JavaScript na stronie ma nową strukture więc zmieniłem kod

import requests
from bs4 import BeautifulSoup 
import json
#import dirtyjson
import js2xml
import pyjsparser

# --- functions ---

def test_eval(script):
    print('\n--- eval ---\n')

    # chart values
    text = script.split('data: [', 1)[1] # beginning
    text = text.split(']', 1)[0] # end
    values = eval(text)  # it creates tuple
    print(values)

    # title 
    # I split `yAxis` because there is other `title` without text
    # I split beginning in few steps because text may have different indentations (different number of spaces)
    # (you could use regex to split in one step)
    text = script.split("title: {\n", 1)[1] # beginning
    text = text.split("text: '", 1)[1] # beginning
    title = text.split("'", 1)[0] # end
    print('\ntitle:', title)

    text = script.split("yAxis: {\n", 1)[1] # beginning
    text = text.split("title: {\n", 1)[1] # beginning
    text = text.split("text: '", 1)[1] # beginning
    title = text.split("'", 1)[0] # end
    print('\ntitle:', title)

def test_json(script):
    print('\n--- json ---\n')

    # chart values
    text = script.split('data: [', 1)[1] # beginning
    text = text.split(']', 1)[0] # end
    text = '[' + text + ']' # create correct JSON data
    values = json.loads(text) # this time doesn't need `dirtyjson`
    print(values)

    # title
    # I split `yAxis` because there is other `title` without text
    # I split beginning in few steps because text may have different indentations (different number of spaces)
    # (you could use regex to split in one step)
    text = script.split("title: {\n", 1)[1] # beginning
    text = text.split("text: '", 1)[1] # beginning
    title = text.split("'", 1)[0] # end
    print('\ntitle:', title)

    text = script.split("yAxis: {\n", 1)[1] # beginning
    text = text.split("title: {\n", 1)[1] # beginning
    text = text.split("text: '", 1)[1] # beginning
    title = text.split("'", 1)[0] # end
    print('\ntitle:', title)

def test_js2xml(script):
    print('\n--- js2xml ---\n')

    data = js2xml.parse(script)

    # chart values (short and nice path)
    values = data.xpath('//property[@name="data"]//number/@value')
    #values = [int(x) for x in values] # it may need to convert to int() or float()
    #values = [float(x) for x in values] # it may need to convert to int() or float()
    print(values)

    # title (short and nice path)
    #print(js2xml.pretty_print(data.xpath('//property[@name="title"]')[0]))
    #title = data.xpath('//property[@name="title"]//string/text()')
    #print(js2xml.pretty_print(data.xpath('//property[@name="yAxis"]//property[@name="title"]')[0]))

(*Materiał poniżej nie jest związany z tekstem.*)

import Summits.Ventures.AbcSig.Rows.TemplateC2a
import Summits.Ventures.AbcSig.Levels.N262
import Summits.Ventures.AbcSig.Levels.N1048

/-!
# Venture AbcSig — ROW `C2aL131A45`: `xⁿ + 2^a·131^m·yⁿ = z²`, class `a 45` (GENERATED by plean/leanrow.py)

HONEST FRAMING. A row of a COMPUTATION cell (`pub-abcsig`); a CONDITIONAL theorem, no claim on ABC or any summit.
Hypotheses: `BS04Package` (CITED), `DataComplete` at levels [262, 1048] (COMPUTED, two-engine certified
level files), and the listed per-orbit exclusions `hX_…` (CITED — e.g. the cell's M6 Eisenstein certificates; the
row's R5 cell names each). Everything else is kernel-checked (`Rows/TemplateC2a.lean`, `Levels/N….lean`). Exponent
range: prime `n ≥ 11`, `n ≠ 131`, n ∉ [11, 13]; `B = 2^a 131^m` with `a, m < n` (n-th-power free).
Row of record:  (sha256 ; SIGNED 2026-08-22T11:24:28Z by referee (ref-g7)); its R0: THEOREM for primes n >= 11, n not in [11, 13] (uses CITED facts); the survivors [11, 13] need M4 (Kraus) / stay open — class: candidate (a in {4,5} cell; lit/CO. Exponents left open by the row of record are excluded here via ; kernel-sieve residuals the row of record closes by a cell module (M6 Eisenstein / M4 Kraus certificates) appear as CITED hypotheses .
-/

namespace Summit.Ventures.AbcSig

/-- Row `C2aL131A45` (see module docstring). -/
theorem row_C2aL131A45 (M : NewformModel) (hP : M.BS04Package)
    (hD262 : M.DataComplete 262 level262Orbits) (hD1048 : M.DataComplete 1048 level1048Orbits)
    (n : ℕ) (hn : n.Prime) (hmin : 11 ≤ n) (hnℓ : n ≠ 131) (hres : n ∉ ([11, 13] : List ℕ)) (a m : ℕ) (ha : a = 4 ∨ a = 5) (hm : 1 ≤ m) (han : a < n) (hmn : m < n)
    
    (x y z : ℤ) (hxy1 : x * y ≠ 1) (hxy2 : x * y ≠ -1) : ¬ IsPrimitiveSolution 1 (2 ^ a * 131 ^ m) 1 n x y z := by
  have hℓ : Nat.Prime 131 := by norm_num
  have h7 : 7 ≤ n := by omega
  have hS262 :=
    (level262_sieve n hn h7 (fun o => M.Excludes 262 o (famB (2 ^ a * 131 ^ m) n (fun _ _ => True))) (fun h => absurd h (by simp only [List.mem_cons, List.not_mem_nil, or_false] at hres ⊢; omega)) (fun h => absurd h (by simp only [List.mem_cons, List.not_mem_nil, or_false] at hres ⊢; omega)) (fun h => absurd h (by simp only [List.mem_cons, List.not_mem_nil, or_false] at hres ⊢; omega)) (fun h => absurd h (by simp only [List.mem_cons, List.not_mem_nil, or_false] at hres ⊢; omega)))
  have hS1048 :=
    (level1048_sieve n hn h7 (fun o => M.Excludes 1048 o (famB (2 ^ a * 131 ^ m) n (fun _ _ => True))) (fun h => absurd h (by simp only [List.mem_cons, List.not_mem_nil, or_false] at hres ⊢; omega)))
  exact rowC2a_a45 131 hℓ (by norm_num) M hP n hn h7 hnℓ hD1048 hD262 a m ha hm han hmn
    hS1048
    hS262 x y z hxy1 hxy2

end Summit.Ventures.AbcSig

    title = data.xpath('//property[@name="title"]//string/text()')
    title = title[0]
    print('\ntitle:', title)

    title = data.xpath('//property[@name="yAxis"]//property[@name="title"]//string/text()')
    title = title[0]
    print('\ntitle:', title)

def test_pyjsparser(script):
    print('\n--- pyjsparser ---\n')

    data = pyjsparser.parse(script)

    print("body's number:", len(data['body']))

    for number, body in enumerate(data['body']):
        if (body['type'] == 'ExpressionStatement'
            and body['expression']['callee']['object']['name'] == 'Highcharts'
            and len(body['expression']['arguments']) > 1):

            arguments = body['expression']['arguments']
            #print(json.dumps(values, indent=2))
            for properties in arguments[1]['properties']:
                #print('name: >{}<'.format(p['key']['name']))
                if properties['key']['name'] == 'series':
                    values = properties['value']['elements'][0]
                    values = values['properties'][-1]
                    values = values['value']['elements'] # a lot of work to find it
                    #print(json.dumps(values, indent=2))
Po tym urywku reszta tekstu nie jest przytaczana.